» **Dataset**
import Mathlib
import HarnessLib
import Summits.HubbardSuperconductivity.HubbardSuperconductivity.Theorems.KLProgrammeH10TwoPointLimitTorusPlancherelDifferences

/-!
# Route `KLProgramme` — engine support: the `ℓ²` route on the PRODUCT (space-time) torus `(ℤ/Pℤ)^{d₁} × (ℤ/Lℤ)^{d₂}` —
# Plancherel for product character sums, Plancherel with differences in EITHER factor, and the `ℓ¹` step

Layer (a) of HOME/prover-p4/FRAME-L22-NOTE.md §3′ (route (L2′)).  The finite-volume sector kernels of the Hubbard torus are product-torus character
sums `g(z₁, z₂) = Σ_{(p₁,p₂)} χ_{p₁}(z₁) χ_{p₂}(z₂) Φ(p₁, p₂)` over the time dual torus `(ℤ/2Mℤ)¹` and the momentum torus `(ℤ/Lℤ)²`
(`HubbardSpaceTimeCharacters.norm_sum_conj_hubbardPlaneWave_mul_eq`).  Iterating the single-torus layer
(`KLProgrammeH10TwoPointLimitTorusPlancherelDifferences.lean`):

* **`sum_norm_sq_prodCharSum`** — `Σ_{(z₁,z₂)} ‖g(z₁,z₂)‖² = P^{d₁} L^{d₂} Σ_{(p₁,p₂)} ‖Φ(p₁,p₂)‖²`;
* `prodCharSum_foldr_fwdDiff_fst/snd` — differences of `Φ` in the first (resp. second) variable multiply `g` by `Π (conj χ_v(z₁) − 1)^N`
  (resp. `z₂`);
* **`sum_prod_norm_sub_one_pow_mul_norm_sq_prodCharSum`** — Plancherel with mixed differences in both factors:
  `Σ_z (Π_i ‖χ_{u_i}(z₁) − 1‖^{M_i} Π_j ‖χ_{v_j}(z₂) − 1‖^{N_j})² ‖g(z)‖² = P^{d₁} L^{d₂} Σ_p ‖(Δ¹_{u}^{M} Δ²_{v}^{N} Φ)(p)‖²`;
* **`sum_norm_prodCharSum_le_of_differences`** — the `ℓ¹` step with a linear (expanded product) weight.

Everything is proved; no definitions, no named facts. [folklore]
-/

noncomputable section

namespace Summit.HubbardSuperconductivity.HubbardSuperconductivity.Theorems.TorusFourierL2

set_option linter.dupNamespace false -- summit = problem name (single-conjunct summit), D-0017

open Finset Complex Literature.Probability.LatticeModels
open scoped Real ComplexConjugate

variable {d₁ d₂ P L : ℕ} [NeZero P] [NeZero L]

/-! ### Plancherel on the product torus -/

/-- The product character sum, summed over the second factor first: `g(z₁,z₂) = Σ_{p₂} χ_{p₂}(z₂) (Σ_{p₁} χ_{p₁}(z₁) Φ(p₁,p₂))`. [folklore] -/
theorem prodCharSum_eq_iterated (Φ : TorusSite d₁ P × TorusSite d₂ L → ℂ) (z₁ : TorusSite d₁ P) (z₂ : TorusSite d₂ L) :
    ∑ p : TorusSite d₁ P × TorusSite d₂ L, torusChar p.1 z₁ * torusChar p.2 z₂ * Φ p =
      ∑ p₂, torusChar p₂ z₂ * ∑ p₁, torusChar p₁ z₁ * Φ (p₁, p₂) := by
  rw [Fintype.sum_prod_type, Finset.sum_comm]
  refine Finset.sum_congr rfl fun p₂ _ => ?_
  rw [Finset.mul_sum]
  refine Finset.sum_congr rfl fun p₁ _ => ?_
  ring

/-- **Plancherel for product character sums**: `Σ_{(z₁,z₂)} ‖Σ_p χ_{p₁}(z₁)χ_{p₂}(z₂) Φ(p)‖² = P^{d₁} L^{d₂} Σ_p ‖Φ(p)‖²`. [folklore] -/
theorem sum_norm_sq_prodCharSum (Φ : TorusSite d₁ P × TorusSite d₂ L → ℂ) :
    ∑ z : TorusSite d₁ P × TorusSite d₂ L, ‖∑ p : TorusSite d₁ P × TorusSite d₂ L, torusChar p.1 z.1 * torusChar p.2 z.2 * Φ p‖ ^ 2 =
      (P : ℝ) ^ d₁ * (L : ℝ) ^ d₂ * ∑ p : TorusSite d₁ P × TorusSite d₂ L, ‖Φ p‖ ^ 2 := by
  rw [Fintype.sum_prod_type]
  simp_rw [prodCharSum_eq_iterated]
  -- Plancherel in the second factor, for each `z₁`
  have h2 : ∀ z₁ : TorusSite d₁ P, ∑ z₂ : TorusSite d₂ L, ‖∑ p₂, torusChar p₂ z₂ * ∑ p₁, torusChar p₁ z₁ * Φ (p₁, p₂)‖ ^ 2 =
      (L : ℝ) ^ d₂ * ∑ p₂, ‖∑ p₁, torusChar p₁ z₁ * Φ (p₁, p₂)‖ ^ 2 := fun z₁ =>
    sum_norm_sq_charSum (fun p₂ => ∑ p₁, torusChar p₁ z₁ * Φ (p₁, p₂))
  simp_rw [h2]
  rw [← Finset.mul_sum, Finset.sum_comm]
  -- Plancherel in the first factor, for each `p₂`
  have h1 : ∀ p₂ : TorusSite d₂ L, ∑ z₁ : TorusSite d₁ P, ‖∑ p₁, torusChar p₁ z₁ * Φ (p₁, p₂)‖ ^ 2 =
      (P : ℝ) ^ d₁ * ∑ p₁, ‖Φ (p₁, p₂)‖ ^ 2 := fun p₂ => sum_norm_sq_charSum (fun p₁ => Φ (p₁, p₂))
  simp_rw [h1]
  rw [← Finset.mul_sum, Fintype.sum_prod_type, Finset.sum_comm]
  ring

/-! ### Differences in either factor -/

/-- Differences in the FIRST variable: `Σ_p χχ (Δ¹_{u}-iterate Φ)(p) = Π (conj χ_u(z₁) − 1)^M · g(z)`. [folklore] -/
theorem prodCharSum_foldr_fwdDiff_fst (l : List (TorusSite d₁ P × ℕ)) (Φ : TorusSite d₁ P × TorusSite d₂ L → ℂ)
    (z₁ : TorusSite d₁ P) (z₂ : TorusSite d₂ L) :
    ∑ p : TorusSite d₁ P × TorusSite d₂ L, torusChar p.1 z₁ * torusChar p.2 z₂ *
        (l.foldr (fun q G => (fwdDiff (q.1, (0 : TorusSite d₂ L)))^[q.2] G) Φ) p =
      (l.map fun q => (conj (torusChar q.1 z₁) - 1) ^ q.2).prod *
        ∑ p : TorusSite d₁ P × TorusSite d₂ L, torusChar p.1 z₁ * torusChar p.2 z₂ * Φ p := by
  -- differences with step `(u, 0)` act on the first variable only
  have hstep : ∀ (u : TorusSite d₁ P) (N : ℕ) (G : TorusSite d₁ P × TorusSite d₂ L → ℂ) (p₂ : TorusSite d₂ L),
      (fun p₁ => ((fwdDiff (u, (0 : TorusSite d₂ L)))^[N] G) (p₁, p₂)) = (fwdDiff u)^[N] (fun q₁ => G (q₁, p₂)) := by
    intro u N
    induction N with
    | zero => intro G p₂; rfl
    | succ N ih =>
      intro G p₂
      funext p₁
      rw [Function.iterate_succ_apply', Function.iterate_succ_apply', ← ih G p₂]
      simp only [fwdDiff, Prod.mk_add_mk, add_zero]
  have hfold : ∀ (p₂ : TorusSite d₂ L),
      (fun p₁ => (l.foldr (fun q G => (fwdDiff (q.1, (0 : TorusSite d₂ L)))^[q.2] G) Φ) (p₁, p₂)) =
        l.foldr (fun q g => (fwdDiff q.1)^[q.2] g) (fun q₁ => Φ (q₁, p₂)) := by
    induction l with
    | nil => intro p₂; rfl
    | cons q l ih =>
      intro p₂
      rw [List.foldr_cons, List.foldr_cons, hstep, ih p₂]
  rw [prodCharSum_eq_iterated, prodCharSum_eq_iterated, Finset.mul_sum]
  refine Finset.sum_congr rfl fun p₂ _ => ?_
  have : ∑ p₁, torusChar p₁ z₁ * (l.foldr (fun q G => (fwdDiff (q.1, (0 : TorusSite d₂ L)))^[q.2] G) Φ) (p₁, p₂) =
      ∑ p₁, torusChar p₁ z₁ * (l.foldr (fun q g => (fwdDiff q.1)^[q.2] g) (fun q₁ => Φ (q₁, p₂))) p₁ :=
    Finset.sum_congr rfl fun p₁ _ => by rw [← hfold p₂]
  rw [this, charSum_foldr_fwdDiff]
  ring

/-- Differences in the SECOND variable: `Σ_p χχ (Δ²_{v}-iterate Φ)(p) = Π (conj χ_v(z₂) − 1)^N · g(z)`. [folklore] -/
theorem prodCharSum_foldr_fwdDiff_snd (l : List (TorusSite d₂ L × ℕ)) (Φ : TorusSite d₁ P × TorusSite d₂ L → ℂ)
    (z₁ : TorusSite d₁ P) (z₂ : TorusSite d₂ L) :
    ∑ p : TorusSite d₁ P × TorusSite d₂ L, torusChar p.1 z₁ * torusChar p.2 z₂ *
        (l.foldr (fun q G => (fwdDiff ((0 : TorusSite d₁ P), q.1))^[q.2] G) Φ) p =
      (l.map fun q => (conj (torusChar q.1 z₂) - 1) ^ q.2).prod *
        ∑ p : TorusSite d₁ P × TorusSite d₂ L, torusChar p.1 z₁ * torusChar p.2 z₂ * Φ p := by
  have hstep : ∀ (v : TorusSite d₂ L) (N : ℕ) (G : TorusSite d₁ P × TorusSite d₂ L → ℂ) (p₁ : TorusSite d₁ P),
      (fun p₂ => ((fwdDiff ((0 : TorusSite d₁ P), v))^[N] G) (p₁, p₂)) = (fwdDiff v)^[N] (fun q₂ => G (p₁, q₂)) := by
    intro v N
    induction N with
    | zero => intro G p₁; rfl
    | succ N ih =>
      intro G p₁
      funext p₂
      rw [Function.iterate_succ_apply', Function.iterate_succ_apply', ← ih G p₁]
      simp only [fwdDiff, Prod.mk_add_mk, add_zero]
  have hfold : ∀ (p₁ : TorusSite d₁ P),
      (fun p₂ => (l.foldr (fun q G => (fwdDiff ((0 : TorusSite d₁ P), q.1))^[q.2] G) Φ) (p₁, p₂)) =
        l.foldr (fun q g => (fwdDiff q.1)^[q.2] g) (fun q₂ => Φ (p₁, q₂)) := by
    induction l with
    | nil => intro p₁; rfl
    | cons q l ih =>
      intro p₁
      rw [List.foldr_cons, List.foldr_cons, hstep, ih p₁]
  -- sum over the first factor first
  have hiter : ∀ (G : TorusSite d₁ P × TorusSite d₂ L → ℂ),
      ∑ p : TorusSite d₁ P × TorusSite d₂ L, torusChar p.1 z₁ * torusChar p.2 z₂ * G p =
        ∑ p₁, torusChar p₁ z₁ * ∑ p₂, torusChar p₂ z₂ * G (p₁, p₂) := by
    intro G
    rw [Fintype.sum_prod_type]
    refine Finset.sum_congr rfl fun p₁ _ => ?_
    rw [Finset.mul_sum]
    refine Finset.sum_congr rfl fun p₂ _ => ?_
    ring
  rw [hiter, hiter, Finset.mul_sum]
  refine Finset.sum_congr rfl fun p₁ _ => ?_
  have : ∑ p₂, torusChar p₂ z₂ * (l.foldr (fun q G => (fwdDiff ((0 : TorusSite d₁ P), q.1))^[q.2] G) Φ) (p₁, p₂) =
      ∑ p₂, torusChar p₂ z₂ * (l.foldr (fun q g => (fwdDiff q.1)^[q.2] g) (fun q₂ => Φ (p₁, q₂))) p₂ :=
    Finset.sum_congr rfl fun p₂ _ => by rw [← hfold p₁]
  rw [this, charSum_foldr_fwdDiff]
  ring

/-- **Plancherel with mixed differences in both factors**:
`Σ_z (Π_i ‖χ_{u_i}(z₁) − 1‖^{M_i})² (Π_j ‖χ_{v_j}(z₂) − 1‖^{N_j})² ‖g(z)‖² = P^{d₁} L^{d₂} Σ_p ‖(Δ¹_u^M (Δ²_v^N Φ))(p)‖²`. [folklore] -/
theorem sum_prod_norm_sub_one_pow_mul_norm_sq_prodCharSum (l₁ : List (TorusSite d₁ P × ℕ)) (l₂ : List (TorusSite d₂ L × ℕ))
    (Φ : TorusSite d₁ P × TorusSite d₂ L → ℂ) :
    ∑ z : TorusSite d₁ P × TorusSite d₂ L,
        (l₁.map fun q => ‖torusChar q.1 z.1 - 1‖ ^ q.2).prod ^ 2 * (l₂.map fun q => ‖torusChar q.1 z.2 - 1‖ ^ q.2).prod ^ 2 *
          ‖∑ p : TorusSite d₁ P × TorusSite d₂ L, torusChar p.1 z.1 * torusChar p.2 z.2 * Φ p‖ ^ 2 =
      (P : ℝ) ^ d₁ * (L : ℝ) ^ d₂ *
        ∑ p : TorusSite d₁ P × TorusSite d₂ L,
          ‖(l₁.foldr (fun q G => (fwdDiff (q.1, (0 : TorusSite d₂ L)))^[q.2] G)
              (l₂.foldr (fun q G => (fwdDiff ((0 : TorusSite d₁ P), q.1))^[q.2] G) Φ)) p‖ ^ 2 := by
  rw [← sum_norm_sq_prodCharSum]
  refine Finset.sum_congr rfl fun z _ => ?_
  rw [prodCharSum_foldr_fwdDiff_fst, prodCharSum_foldr_fwdDiff_snd, norm_mul, norm_mul,
    norm_prod_conj_torusChar_sub_one_pow, norm_prod_conj_torusChar_sub_one_pow]
  ring

/-- **Linear (expanded product) weights on the product torus**: for terms `t ∈ T` with coefficient `c t`, time part `l₁ t` and space
part `l₂ t`: `Σ_z W(z) ‖g(z)‖² = P^{d₁}L^{d₂} Σ_t c_t Σ_p ‖Δ_t Φ(p)‖²`,
`W(z) = Σ_t c_t (Π‖χ_u(z₁) − 1‖^M)² (Π‖χ_v(z₂) − 1‖^N)²`. [folklore] -/
theorem sum_weight_mul_norm_sq_prodCharSum {ι : Type*} (T : Finset ι) (l₁ : ι → List (TorusSite d₁ P × ℕ))
    (l₂ : ι → List (TorusSite d₂ L × ℕ)) (c : ι → ℝ) (Φ : TorusSite d₁ P × TorusSite d₂ L → ℂ) :
    ∑ z : TorusSite d₁ P × TorusSite d₂ L,
        (∑ t ∈ T, c t * (((l₁ t).map fun q => ‖torusChar q.1 z.1 - 1‖ ^ q.2).prod ^ 2 *
          ((l₂ t).map fun q => ‖torusChar q.1 z.2 - 1‖ ^ q.2).prod ^ 2)) *
          ‖∑ p : TorusSite d₁ P × TorusSite d₂ L, torusChar p.1 z.1 * torusChar p.2 z.2 * Φ p‖ ^ 2 =
      (P : ℝ) ^ d₁ * (L : ℝ) ^ d₂ * ∑ t ∈ T, c t *
        ∑ p : TorusSite d₁ P × TorusSite d₂ L,
          ‖((l₁ t).foldr (fun q G => (fwdDiff (q.1, (0 : TorusSite d₂ L)))^[q.2] G)
              ((l₂ t).foldr (fun q G => (fwdDiff ((0 : TorusSite d₁ P), q.1))^[q.2] G) Φ)) p‖ ^ 2 := by
  have h1 : ∀ z : TorusSite d₁ P × TorusSite d₂ L,
      (∑ t ∈ T, c t * (((l₁ t).map fun q => ‖torusChar q.1 z.1 - 1‖ ^ q.2).prod ^ 2 *
          ((l₂ t).map fun q => ‖torusChar q.1 z.2 - 1‖ ^ q.2).prod ^ 2)) *
          ‖∑ p : TorusSite d₁ P × TorusSite d₂ L, torusChar p.1 z.1 * torusChar p.2 z.2 * Φ p‖ ^ 2 =
      ∑ t ∈ T, c t * ((((l₁ t).map fun q => ‖torusChar q.1 z.1 - 1‖ ^ q.2).prod ^ 2 *
          ((l₂ t).map fun q => ‖torusChar q.1 z.2 - 1‖ ^ q.2).prod ^ 2) *
          ‖∑ p : TorusSite d₁ P × TorusSite d₂ L, torusChar p.1 z.1 * torusChar p.2 z.2 * Φ p‖ ^ 2) := by
    intro z
    rw [Finset.sum_mul]
    exact Finset.sum_congr rfl fun t _ => by ring
  rw [Finset.sum_congr rfl fun z _ => h1 z, Finset.sum_comm, Finset.mul_sum]
  refine Finset.sum_congr rfl fun t _ => ?_
  rw [← Finset.mul_sum, sum_prod_norm_sub_one_pow_mul_norm_sq_prodCharSum (l₁ t) (l₂ t) Φ]
  ring

/-- **The `ℓ¹` norm of a product character sum from weighted differences of its symbol**:
`Σ_z ‖g(z)‖ ≤ √(P^{d₁}L^{d₂} Σ_t c_t Σ_p ‖Δ_t Φ(p)‖²) · √(Σ_z W(z)⁻¹)` for `W > 0`. [folklore] -/
theorem sum_norm_prodCharSum_le_of_differences {ι : Type*} (T : Finset ι) (l₁ : ι → List (TorusSite d₁ P × ℕ))
    (l₂ : ι → List (TorusSite d₂ L × ℕ)) (c : ι → ℝ) (Φ : TorusSite d₁ P × TorusSite d₂ L → ℂ)
    (hW : ∀ z : TorusSite d₁ P × TorusSite d₂ L, 0 < ∑ t ∈ T, c t *
      (((l₁ t).map fun q => ‖torusChar q.1 z.1 - 1‖ ^ q.2).prod ^ 2 * ((l₂ t).map fun q => ‖torusChar q.1 z.2 - 1‖ ^ q.2).prod ^ 2)) :
    ∑ z : TorusSite d₁ P × TorusSite d₂ L, ‖∑ p : TorusSite d₁ P × TorusSite d₂ L, torusChar p.1 z.1 * torusChar p.2 z.2 * Φ p‖ ≤
      Real.sqrt ((P : ℝ) ^ d₁ * (L : ℝ) ^ d₂ * ∑ t ∈ T, c t *
        ∑ p : TorusSite d₁ P × TorusSite d₂ L,
          ‖((l₁ t).foldr (fun q G => (fwdDiff (q.1, (0 : TorusSite d₂ L)))^[q.2] G)
              ((l₂ t).foldr (fun q G => (fwdDiff ((0 : TorusSite d₁ P), q.1))^[q.2] G) Φ)) p‖ ^ 2) *
      Real.sqrt (∑ z : TorusSite d₁ P × TorusSite d₂ L, (∑ t ∈ T, c t *
        (((l₁ t).map fun q => ‖torusChar q.1 z.1 - 1‖ ^ q.2).prod ^ 2 *
          ((l₂ t).map fun q => ‖torusChar q.1 z.2 - 1‖ ^ q.2).prod ^ 2))⁻¹) := by
  have h := sum_norm_le_sqrt_mul_sqrt_of_weight Finset.univ
    (fun z : TorusSite d₁ P × TorusSite d₂ L => ∑ t ∈ T, c t *
      (((l₁ t).map fun q => ‖torusChar q.1 z.1 - 1‖ ^ q.2).prod ^ 2 * ((l₂ t).map fun q => ‖torusChar q.1 z.2 - 1‖ ^ q.2).prod ^ 2))
    (fun z _ => hW z) (fun z => ∑ p : TorusSite d₁ P × TorusSite d₂ L, torusChar p.1 z.1 * torusChar p.2 z.2 * Φ p)
  rwa [sum_weight_mul_norm_sq_prodCharSum] at h

end Summit.HubbardSuperconductivity.HubbardSuperconductivity.Theorems.TorusFourierL2

end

» **Work request**
Using the records given above, list every line that includes the word "have".

» **Response area**
  have h2 : ∀ z₁ : TorusSite d₁ P, ∑ z₂ : TorusSite d₂ L, ‖∑ p₂, torusChar p₂ z₂ * ∑ p₁, torusChar p₁ z₁ * Φ (p₁, p₂)‖ ^ 2 =
  have h1 : ∀ p₂ : TorusSite d₂ L, ∑ z₁ : TorusSite d₁ P, ‖∑ p₁, torusChar p₁ z₁ * Φ (p₁, p₂)‖ ^ 2 =
  have hstep : ∀ (u : TorusSite d₁ P) (N : ℕ) (G : TorusSite d₁ P × TorusSite d₂ L → ℂ) (p₂ : TorusSite d₂ L),
  have hfold : ∀ (p₂ : TorusSite d₂ L),
  have : ∑ p₁, torusChar p₁ z₁ * (l.foldr (fun q G => (fwdDiff (q.1, (0 : TorusSite d₂ L)))^[q.2] G) Φ) (p₁, p₂) =
  have hstep : ∀ (v : TorusSite d₂ L) (N : ℕ) (G : TorusSite d₁ P × TorusSite d₂ L → ℂ) (p₁ : TorusSite d₁ P),
  have hfold : ∀ (p₁ : TorusSite d₁ P),
  have hiter : ∀ (G : TorusSite d₁ P × TorusSite d₂ L → ℂ),
  have : ∑ p₂, torusChar p₂ z₂ * (l.foldr (fun q G => (fwdDiff ((0 : TorusSite d₁ P), q.1))^[q.2] G) Φ) (p₁, p₂) =
  have h1 : ∀ z : TorusSite d₁ P × TorusSite d₂ L,
  have h := sum_norm_le_sqrt_mul_sqrt_of_weight Finset.univ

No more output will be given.